**Supplied records**

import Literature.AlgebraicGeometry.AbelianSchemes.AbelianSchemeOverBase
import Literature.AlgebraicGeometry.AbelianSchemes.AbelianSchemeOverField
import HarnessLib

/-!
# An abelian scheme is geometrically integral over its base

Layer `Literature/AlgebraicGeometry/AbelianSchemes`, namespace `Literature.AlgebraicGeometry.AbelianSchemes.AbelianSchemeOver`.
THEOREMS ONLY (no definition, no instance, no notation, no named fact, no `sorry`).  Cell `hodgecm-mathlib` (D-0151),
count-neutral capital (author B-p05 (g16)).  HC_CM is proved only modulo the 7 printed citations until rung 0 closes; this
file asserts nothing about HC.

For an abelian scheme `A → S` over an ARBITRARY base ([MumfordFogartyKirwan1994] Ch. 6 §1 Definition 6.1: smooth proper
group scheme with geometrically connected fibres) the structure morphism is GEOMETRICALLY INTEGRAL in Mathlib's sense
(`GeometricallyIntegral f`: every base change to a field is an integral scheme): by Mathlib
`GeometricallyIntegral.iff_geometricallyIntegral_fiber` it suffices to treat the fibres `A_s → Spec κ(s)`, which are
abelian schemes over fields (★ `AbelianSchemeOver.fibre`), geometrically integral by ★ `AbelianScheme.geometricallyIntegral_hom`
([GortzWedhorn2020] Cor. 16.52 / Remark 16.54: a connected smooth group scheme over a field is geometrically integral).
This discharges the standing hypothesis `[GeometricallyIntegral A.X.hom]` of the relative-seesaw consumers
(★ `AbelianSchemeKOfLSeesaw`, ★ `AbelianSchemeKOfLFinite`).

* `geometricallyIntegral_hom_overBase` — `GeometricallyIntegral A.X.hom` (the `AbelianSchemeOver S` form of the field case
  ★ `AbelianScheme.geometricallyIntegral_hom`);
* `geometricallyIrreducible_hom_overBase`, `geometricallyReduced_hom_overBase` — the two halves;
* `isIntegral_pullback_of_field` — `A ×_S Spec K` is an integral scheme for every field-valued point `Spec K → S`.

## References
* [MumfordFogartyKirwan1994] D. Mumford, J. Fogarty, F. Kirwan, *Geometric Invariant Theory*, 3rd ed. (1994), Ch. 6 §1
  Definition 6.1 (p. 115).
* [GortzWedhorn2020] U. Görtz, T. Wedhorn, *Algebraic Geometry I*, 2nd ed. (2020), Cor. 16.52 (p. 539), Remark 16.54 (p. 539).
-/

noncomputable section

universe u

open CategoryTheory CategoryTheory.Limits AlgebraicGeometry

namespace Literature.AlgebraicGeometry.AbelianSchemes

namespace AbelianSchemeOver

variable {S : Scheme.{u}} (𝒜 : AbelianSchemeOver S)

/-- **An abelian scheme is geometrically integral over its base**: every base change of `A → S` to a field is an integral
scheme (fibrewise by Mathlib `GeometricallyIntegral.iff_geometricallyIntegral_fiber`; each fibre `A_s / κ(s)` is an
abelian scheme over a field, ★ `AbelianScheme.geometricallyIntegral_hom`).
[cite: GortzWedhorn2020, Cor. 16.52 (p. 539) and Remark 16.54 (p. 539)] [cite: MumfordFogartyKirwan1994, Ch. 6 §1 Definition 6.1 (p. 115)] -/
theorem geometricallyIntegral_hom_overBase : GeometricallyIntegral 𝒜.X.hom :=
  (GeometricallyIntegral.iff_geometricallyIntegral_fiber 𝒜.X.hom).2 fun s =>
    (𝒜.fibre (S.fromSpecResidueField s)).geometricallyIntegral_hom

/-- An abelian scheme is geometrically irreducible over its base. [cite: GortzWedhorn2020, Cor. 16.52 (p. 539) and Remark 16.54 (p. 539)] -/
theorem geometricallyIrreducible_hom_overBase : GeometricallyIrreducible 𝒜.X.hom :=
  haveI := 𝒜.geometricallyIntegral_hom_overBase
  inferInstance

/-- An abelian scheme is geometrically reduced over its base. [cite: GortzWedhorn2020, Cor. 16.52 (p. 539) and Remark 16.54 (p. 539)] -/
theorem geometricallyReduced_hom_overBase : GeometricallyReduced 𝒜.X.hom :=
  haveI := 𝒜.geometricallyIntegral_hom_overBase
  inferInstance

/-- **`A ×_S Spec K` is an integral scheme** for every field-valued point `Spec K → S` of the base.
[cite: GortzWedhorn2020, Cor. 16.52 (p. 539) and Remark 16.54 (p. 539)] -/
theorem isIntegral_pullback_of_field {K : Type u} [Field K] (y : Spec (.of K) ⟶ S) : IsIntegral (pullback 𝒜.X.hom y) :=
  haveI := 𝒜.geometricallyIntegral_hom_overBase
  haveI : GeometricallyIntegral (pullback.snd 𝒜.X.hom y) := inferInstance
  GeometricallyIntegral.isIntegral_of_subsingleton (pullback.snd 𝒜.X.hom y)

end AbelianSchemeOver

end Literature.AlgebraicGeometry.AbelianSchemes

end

**Task**
Go through the records and gather the lines that hold "smooth".

**Exercise output**
For an abelian scheme `A → S` over an ARBITRARY base ([MumfordFogartyKirwan1994] Ch. 6 §1 Definition 6.1: smooth proper
([GortzWedhorn2020] Cor. 16.52 / Remark 16.54: a connected smooth group scheme over a field is geometrically integral).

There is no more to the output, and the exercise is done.